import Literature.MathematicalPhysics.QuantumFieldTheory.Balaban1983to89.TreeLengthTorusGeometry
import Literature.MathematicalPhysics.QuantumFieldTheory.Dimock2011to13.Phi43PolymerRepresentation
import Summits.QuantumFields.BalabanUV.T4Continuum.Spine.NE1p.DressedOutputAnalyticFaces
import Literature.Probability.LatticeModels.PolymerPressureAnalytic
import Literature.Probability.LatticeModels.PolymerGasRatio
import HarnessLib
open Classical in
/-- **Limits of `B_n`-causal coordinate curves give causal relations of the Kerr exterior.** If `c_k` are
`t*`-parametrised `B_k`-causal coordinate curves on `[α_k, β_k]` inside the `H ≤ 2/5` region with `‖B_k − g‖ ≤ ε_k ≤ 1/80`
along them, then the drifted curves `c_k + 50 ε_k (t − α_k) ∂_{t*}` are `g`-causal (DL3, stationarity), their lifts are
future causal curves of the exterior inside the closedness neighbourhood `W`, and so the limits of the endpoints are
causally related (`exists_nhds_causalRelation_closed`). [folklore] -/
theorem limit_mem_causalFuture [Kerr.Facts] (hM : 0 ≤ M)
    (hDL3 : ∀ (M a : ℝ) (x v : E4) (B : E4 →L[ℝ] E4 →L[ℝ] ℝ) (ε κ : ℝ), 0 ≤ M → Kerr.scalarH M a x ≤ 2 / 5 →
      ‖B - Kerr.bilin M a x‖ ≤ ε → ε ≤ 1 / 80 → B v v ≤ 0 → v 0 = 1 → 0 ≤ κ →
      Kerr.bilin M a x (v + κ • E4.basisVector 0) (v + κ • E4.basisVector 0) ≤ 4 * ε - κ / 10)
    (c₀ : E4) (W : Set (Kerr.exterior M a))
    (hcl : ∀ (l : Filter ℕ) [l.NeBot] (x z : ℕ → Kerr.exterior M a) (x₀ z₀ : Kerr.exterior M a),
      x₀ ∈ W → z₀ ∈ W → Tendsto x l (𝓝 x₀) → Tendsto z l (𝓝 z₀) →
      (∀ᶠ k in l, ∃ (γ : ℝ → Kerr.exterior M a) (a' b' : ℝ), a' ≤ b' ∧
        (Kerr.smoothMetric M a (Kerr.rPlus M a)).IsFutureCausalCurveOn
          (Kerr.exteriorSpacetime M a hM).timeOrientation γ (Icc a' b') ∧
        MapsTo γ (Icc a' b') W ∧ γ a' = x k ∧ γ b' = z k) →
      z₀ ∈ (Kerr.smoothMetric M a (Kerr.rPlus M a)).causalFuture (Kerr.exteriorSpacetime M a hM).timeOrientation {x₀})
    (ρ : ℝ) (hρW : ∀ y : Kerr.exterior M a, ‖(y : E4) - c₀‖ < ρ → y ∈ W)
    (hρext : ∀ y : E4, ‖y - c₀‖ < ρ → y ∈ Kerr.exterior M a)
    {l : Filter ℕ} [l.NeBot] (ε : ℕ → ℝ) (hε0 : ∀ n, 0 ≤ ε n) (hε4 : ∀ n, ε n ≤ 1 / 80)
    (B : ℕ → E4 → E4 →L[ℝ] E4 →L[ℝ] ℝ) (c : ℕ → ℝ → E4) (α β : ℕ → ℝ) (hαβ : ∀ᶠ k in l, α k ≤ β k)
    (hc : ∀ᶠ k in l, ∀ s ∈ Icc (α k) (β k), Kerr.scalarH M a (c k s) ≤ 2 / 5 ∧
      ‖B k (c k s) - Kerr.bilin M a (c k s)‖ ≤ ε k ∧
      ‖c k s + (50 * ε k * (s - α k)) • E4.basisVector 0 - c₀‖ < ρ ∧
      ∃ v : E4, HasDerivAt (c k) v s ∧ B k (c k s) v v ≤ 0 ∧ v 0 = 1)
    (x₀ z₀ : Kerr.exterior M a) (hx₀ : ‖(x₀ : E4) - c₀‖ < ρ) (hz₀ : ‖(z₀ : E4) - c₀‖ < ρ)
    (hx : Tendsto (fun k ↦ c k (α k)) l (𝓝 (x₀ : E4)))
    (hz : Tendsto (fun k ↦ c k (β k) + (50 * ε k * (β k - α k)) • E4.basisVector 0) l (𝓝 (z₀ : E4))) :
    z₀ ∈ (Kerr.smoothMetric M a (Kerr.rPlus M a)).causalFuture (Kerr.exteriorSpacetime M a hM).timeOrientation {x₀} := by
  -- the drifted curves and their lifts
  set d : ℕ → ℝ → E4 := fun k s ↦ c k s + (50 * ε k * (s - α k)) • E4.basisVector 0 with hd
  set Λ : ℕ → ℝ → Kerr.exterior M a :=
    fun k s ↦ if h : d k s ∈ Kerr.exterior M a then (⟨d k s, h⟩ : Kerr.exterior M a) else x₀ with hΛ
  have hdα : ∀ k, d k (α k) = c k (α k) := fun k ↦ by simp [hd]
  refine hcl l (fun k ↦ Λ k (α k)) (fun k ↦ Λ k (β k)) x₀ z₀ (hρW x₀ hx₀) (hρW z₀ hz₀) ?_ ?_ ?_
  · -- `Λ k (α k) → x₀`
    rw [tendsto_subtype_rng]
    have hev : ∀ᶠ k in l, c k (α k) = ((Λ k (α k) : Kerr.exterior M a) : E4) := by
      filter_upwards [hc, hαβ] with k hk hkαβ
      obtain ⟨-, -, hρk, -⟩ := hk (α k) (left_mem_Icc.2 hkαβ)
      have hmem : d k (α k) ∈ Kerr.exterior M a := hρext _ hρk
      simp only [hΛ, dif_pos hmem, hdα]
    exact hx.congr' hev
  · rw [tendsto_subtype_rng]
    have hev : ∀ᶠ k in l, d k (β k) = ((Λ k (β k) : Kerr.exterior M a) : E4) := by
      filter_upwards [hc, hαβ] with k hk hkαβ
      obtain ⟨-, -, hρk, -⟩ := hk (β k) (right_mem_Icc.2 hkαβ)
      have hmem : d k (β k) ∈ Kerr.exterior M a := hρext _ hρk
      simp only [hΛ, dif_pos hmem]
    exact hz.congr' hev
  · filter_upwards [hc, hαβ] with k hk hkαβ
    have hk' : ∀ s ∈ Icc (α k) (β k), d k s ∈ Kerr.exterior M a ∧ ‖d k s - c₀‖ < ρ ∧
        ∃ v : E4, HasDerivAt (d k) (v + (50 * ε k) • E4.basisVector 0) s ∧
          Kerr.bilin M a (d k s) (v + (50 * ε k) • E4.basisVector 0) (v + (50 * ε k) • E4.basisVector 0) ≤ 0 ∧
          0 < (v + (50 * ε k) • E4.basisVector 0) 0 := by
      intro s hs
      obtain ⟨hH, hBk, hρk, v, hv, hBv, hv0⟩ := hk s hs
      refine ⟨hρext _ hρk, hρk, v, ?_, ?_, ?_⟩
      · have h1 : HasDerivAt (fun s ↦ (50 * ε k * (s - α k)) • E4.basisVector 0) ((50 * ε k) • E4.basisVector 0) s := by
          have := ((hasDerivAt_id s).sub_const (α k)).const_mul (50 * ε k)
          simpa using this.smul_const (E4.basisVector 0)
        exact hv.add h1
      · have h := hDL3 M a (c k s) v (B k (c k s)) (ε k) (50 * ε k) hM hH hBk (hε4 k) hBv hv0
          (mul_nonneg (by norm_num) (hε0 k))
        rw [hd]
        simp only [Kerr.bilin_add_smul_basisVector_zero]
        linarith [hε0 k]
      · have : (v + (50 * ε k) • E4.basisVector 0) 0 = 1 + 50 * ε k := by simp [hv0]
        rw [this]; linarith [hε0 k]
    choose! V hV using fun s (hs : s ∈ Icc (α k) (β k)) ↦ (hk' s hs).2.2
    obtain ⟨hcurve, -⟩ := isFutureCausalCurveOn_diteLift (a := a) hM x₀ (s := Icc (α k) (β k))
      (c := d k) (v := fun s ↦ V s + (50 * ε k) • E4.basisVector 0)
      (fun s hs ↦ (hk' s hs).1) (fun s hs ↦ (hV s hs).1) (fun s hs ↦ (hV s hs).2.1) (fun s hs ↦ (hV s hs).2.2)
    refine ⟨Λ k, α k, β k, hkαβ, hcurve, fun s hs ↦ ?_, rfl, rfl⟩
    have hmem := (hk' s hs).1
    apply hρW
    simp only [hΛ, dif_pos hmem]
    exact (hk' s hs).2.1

________________

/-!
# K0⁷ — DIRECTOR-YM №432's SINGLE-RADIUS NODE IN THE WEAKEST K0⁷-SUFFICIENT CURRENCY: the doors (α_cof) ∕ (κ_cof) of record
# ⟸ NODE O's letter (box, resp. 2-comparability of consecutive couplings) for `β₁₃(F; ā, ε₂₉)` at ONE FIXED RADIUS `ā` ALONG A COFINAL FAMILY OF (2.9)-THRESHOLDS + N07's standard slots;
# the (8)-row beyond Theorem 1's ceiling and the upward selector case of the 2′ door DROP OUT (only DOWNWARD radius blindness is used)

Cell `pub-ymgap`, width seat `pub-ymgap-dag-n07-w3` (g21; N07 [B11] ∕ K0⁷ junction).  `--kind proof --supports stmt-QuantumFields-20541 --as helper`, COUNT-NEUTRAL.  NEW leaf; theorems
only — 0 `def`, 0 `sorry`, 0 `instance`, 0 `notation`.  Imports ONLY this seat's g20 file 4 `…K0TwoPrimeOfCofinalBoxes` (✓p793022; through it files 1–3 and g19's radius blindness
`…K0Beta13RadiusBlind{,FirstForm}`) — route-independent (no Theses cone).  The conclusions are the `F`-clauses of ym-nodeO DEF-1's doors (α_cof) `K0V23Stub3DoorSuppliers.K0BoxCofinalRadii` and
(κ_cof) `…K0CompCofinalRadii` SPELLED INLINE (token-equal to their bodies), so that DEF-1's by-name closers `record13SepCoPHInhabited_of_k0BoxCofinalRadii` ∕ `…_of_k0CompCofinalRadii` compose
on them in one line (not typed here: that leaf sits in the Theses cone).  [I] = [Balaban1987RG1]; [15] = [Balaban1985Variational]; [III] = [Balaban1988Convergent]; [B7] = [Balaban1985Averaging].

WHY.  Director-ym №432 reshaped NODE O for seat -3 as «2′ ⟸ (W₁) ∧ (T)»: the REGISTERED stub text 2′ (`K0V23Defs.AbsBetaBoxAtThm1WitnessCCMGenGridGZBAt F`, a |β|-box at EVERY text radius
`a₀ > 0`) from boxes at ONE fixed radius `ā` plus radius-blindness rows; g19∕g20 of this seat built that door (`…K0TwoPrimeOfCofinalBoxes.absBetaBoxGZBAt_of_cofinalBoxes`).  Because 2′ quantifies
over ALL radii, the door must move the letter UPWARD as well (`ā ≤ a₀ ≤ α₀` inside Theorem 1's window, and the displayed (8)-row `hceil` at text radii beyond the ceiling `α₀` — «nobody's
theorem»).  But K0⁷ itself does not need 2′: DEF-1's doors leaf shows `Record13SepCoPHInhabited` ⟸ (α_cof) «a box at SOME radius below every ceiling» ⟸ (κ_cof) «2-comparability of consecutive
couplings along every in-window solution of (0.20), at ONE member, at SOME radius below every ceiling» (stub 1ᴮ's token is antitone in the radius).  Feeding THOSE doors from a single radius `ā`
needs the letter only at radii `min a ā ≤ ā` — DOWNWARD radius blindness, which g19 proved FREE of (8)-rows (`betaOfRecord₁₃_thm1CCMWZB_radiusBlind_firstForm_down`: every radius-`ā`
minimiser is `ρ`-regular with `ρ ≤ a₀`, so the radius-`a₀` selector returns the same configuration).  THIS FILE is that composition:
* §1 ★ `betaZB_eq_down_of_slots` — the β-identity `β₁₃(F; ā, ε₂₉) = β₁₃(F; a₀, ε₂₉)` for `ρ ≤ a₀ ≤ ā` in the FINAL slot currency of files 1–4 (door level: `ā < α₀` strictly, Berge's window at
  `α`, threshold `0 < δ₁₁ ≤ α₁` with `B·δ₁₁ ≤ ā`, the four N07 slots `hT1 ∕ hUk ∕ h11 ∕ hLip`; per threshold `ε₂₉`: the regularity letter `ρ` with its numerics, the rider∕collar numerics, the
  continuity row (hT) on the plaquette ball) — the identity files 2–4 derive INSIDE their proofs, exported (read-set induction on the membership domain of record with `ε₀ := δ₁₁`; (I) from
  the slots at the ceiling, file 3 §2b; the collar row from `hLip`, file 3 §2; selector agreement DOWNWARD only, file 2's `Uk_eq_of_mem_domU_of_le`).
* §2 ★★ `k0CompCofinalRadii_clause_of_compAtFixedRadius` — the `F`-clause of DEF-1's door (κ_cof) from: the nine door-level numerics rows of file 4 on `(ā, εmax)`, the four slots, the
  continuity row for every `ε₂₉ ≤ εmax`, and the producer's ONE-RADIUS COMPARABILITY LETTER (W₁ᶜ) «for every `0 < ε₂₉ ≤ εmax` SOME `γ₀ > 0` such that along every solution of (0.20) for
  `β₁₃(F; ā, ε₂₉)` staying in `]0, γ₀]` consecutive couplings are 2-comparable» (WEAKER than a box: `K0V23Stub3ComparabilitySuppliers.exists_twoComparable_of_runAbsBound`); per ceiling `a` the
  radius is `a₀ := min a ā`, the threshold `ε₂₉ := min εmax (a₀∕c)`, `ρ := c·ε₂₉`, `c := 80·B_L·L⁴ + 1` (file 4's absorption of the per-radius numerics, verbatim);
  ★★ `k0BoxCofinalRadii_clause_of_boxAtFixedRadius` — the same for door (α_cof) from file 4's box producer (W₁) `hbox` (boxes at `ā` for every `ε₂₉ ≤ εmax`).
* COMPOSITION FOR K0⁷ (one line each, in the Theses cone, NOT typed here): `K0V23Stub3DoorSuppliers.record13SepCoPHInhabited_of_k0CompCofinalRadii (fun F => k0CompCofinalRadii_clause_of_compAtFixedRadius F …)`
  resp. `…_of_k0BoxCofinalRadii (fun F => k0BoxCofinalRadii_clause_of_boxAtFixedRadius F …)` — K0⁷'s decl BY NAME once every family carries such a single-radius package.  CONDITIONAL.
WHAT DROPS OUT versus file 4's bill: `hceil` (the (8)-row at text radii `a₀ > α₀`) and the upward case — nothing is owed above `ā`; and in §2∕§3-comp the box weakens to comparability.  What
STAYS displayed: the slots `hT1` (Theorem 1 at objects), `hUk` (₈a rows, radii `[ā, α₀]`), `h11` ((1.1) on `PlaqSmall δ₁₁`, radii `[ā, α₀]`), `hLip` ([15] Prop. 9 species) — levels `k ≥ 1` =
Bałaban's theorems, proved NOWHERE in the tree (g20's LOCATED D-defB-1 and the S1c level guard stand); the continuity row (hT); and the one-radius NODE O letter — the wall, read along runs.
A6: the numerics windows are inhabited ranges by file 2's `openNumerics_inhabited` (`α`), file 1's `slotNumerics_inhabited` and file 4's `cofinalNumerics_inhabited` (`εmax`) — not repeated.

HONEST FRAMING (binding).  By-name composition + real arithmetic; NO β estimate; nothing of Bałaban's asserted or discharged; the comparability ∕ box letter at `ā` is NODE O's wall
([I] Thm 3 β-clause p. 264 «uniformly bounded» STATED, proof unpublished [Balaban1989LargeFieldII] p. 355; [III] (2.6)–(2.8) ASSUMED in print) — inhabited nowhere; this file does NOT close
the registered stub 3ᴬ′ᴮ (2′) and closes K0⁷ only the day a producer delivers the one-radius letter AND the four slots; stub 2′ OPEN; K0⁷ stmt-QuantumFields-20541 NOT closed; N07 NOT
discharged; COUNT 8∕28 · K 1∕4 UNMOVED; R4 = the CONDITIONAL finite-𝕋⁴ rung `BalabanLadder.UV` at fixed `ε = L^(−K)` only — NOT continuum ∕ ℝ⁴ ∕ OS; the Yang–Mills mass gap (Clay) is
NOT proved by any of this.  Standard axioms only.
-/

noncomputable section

________________

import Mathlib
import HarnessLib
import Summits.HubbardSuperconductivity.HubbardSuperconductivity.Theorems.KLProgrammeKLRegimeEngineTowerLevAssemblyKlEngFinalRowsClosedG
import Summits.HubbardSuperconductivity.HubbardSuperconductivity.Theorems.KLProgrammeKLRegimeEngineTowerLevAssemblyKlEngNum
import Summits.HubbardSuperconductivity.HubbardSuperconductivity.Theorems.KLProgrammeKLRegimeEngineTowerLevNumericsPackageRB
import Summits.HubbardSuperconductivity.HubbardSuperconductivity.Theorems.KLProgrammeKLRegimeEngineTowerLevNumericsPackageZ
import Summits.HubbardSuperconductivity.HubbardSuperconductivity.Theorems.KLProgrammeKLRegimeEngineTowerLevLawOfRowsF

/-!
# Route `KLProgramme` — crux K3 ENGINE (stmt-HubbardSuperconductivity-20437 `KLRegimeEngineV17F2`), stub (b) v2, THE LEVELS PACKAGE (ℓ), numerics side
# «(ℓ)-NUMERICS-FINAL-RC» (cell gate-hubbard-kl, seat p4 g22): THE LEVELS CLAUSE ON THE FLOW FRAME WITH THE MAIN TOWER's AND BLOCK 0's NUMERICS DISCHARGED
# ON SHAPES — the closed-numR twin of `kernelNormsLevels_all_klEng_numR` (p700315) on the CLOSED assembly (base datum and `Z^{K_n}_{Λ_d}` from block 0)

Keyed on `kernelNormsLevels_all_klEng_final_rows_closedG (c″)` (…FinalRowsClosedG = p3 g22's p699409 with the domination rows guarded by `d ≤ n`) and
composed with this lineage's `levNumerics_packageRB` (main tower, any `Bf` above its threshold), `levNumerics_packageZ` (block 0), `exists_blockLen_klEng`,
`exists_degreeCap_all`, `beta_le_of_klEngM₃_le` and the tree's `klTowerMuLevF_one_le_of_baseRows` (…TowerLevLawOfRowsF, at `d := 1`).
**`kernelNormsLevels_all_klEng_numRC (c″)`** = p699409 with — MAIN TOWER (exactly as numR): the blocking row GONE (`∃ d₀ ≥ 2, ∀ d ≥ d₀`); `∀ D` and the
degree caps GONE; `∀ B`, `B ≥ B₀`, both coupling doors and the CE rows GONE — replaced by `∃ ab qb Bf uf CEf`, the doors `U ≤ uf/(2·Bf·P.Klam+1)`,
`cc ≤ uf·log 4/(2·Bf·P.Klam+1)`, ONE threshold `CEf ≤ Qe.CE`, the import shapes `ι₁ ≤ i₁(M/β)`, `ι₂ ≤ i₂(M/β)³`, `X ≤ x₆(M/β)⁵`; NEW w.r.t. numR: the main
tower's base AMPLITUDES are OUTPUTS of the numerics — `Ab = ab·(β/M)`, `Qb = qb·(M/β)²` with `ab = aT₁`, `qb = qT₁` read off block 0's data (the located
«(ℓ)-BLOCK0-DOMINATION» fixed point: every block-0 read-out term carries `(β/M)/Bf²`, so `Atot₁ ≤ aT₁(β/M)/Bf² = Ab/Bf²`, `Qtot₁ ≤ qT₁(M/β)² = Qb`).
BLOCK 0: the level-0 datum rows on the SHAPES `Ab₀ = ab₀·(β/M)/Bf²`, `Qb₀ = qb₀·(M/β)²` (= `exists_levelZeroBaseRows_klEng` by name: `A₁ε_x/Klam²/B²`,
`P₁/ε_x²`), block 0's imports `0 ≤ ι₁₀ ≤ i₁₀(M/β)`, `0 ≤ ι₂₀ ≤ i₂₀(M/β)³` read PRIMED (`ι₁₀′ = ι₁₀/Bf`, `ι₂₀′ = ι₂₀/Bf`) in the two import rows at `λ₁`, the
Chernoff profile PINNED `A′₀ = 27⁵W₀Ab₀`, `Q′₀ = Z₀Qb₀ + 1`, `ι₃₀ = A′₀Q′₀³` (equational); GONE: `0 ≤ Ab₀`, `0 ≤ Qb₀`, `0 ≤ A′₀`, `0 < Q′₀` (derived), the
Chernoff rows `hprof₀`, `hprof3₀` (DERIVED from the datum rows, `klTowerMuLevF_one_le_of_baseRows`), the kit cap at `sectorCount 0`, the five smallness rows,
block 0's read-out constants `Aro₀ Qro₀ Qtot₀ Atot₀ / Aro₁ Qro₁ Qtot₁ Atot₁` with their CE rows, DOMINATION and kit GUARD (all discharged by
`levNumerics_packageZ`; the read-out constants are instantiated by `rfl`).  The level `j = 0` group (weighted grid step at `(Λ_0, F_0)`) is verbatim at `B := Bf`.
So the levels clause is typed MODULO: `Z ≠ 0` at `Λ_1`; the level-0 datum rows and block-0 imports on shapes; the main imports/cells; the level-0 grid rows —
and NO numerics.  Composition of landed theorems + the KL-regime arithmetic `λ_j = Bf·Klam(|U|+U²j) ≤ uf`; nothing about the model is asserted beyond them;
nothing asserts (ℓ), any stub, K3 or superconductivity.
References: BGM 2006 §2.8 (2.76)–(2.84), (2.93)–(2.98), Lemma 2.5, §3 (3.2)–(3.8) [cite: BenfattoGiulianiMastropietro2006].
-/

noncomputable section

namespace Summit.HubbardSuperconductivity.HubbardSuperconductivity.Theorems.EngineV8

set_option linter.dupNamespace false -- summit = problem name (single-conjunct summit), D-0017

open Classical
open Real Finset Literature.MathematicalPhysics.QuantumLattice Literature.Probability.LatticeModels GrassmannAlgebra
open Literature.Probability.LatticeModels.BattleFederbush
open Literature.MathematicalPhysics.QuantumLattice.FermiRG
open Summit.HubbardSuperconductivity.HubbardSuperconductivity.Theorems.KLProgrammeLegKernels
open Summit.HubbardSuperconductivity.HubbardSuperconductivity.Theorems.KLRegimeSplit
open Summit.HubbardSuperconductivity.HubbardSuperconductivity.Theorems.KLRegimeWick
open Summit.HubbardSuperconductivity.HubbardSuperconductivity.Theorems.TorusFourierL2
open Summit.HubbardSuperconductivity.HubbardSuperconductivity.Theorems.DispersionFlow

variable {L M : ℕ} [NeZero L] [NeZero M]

________________

[Required work]
Scan the listing above, and wherever a line holds the string "read", copy that line.

[Task solution]
  continuity row (hT) on the plaquette ball) — the identity files 2–4 derive INSIDE their proofs, exported (read-set induction on the membership domain of record with `ε₀ := δ₁₁`; (I) from
Bałaban's theorems, proved NOWHERE in the tree (g20's LOCATED D-defB-1 and the S1c level guard stand); the continuity row (hT); and the one-radius NODE O letter — the wall, read along runs.
tower's base AMPLITUDES are OUTPUTS of the numerics — `Ab = ab·(β/M)`, `Qb = qb·(M/β)²` with `ab = aT₁`, `qb = qT₁` read off block 0's data (the located
«(ℓ)-BLOCK0-DOMINATION» fixed point: every block-0 read-out term carries `(β/M)/Bf²`, so `Atot₁ ≤ aT₁(β/M)/Bf² = Ab/Bf²`, `Qtot₁ ≤ qT₁(M/β)² = Qb`).
`P₁/ε_x²`), block 0's imports `0 ≤ ι₁₀ ≤ i₁₀(M/β)`, `0 ≤ ι₂₀ ≤ i₂₀(M/β)³` read PRIMED (`ι₁₀′ = ι₁₀/Bf`, `ι₂₀′ = ι₂₀/Bf`) in the two import rows at `λ₁`, the
block 0's read-out constants `Aro₀ Qro₀ Qtot₀ Atot₀ / Aro₁ Qro₁ Qtot₁ Atot₁` with their CE rows, DOMINATION and kit GUARD (all discharged by
`levNumerics_packageZ`; the read-out constants are instantiated by `rfl`).  The level `j = 0` group (weighted grid step at `(Λ_0, F_0)`) is verbatim at `B := Bf`.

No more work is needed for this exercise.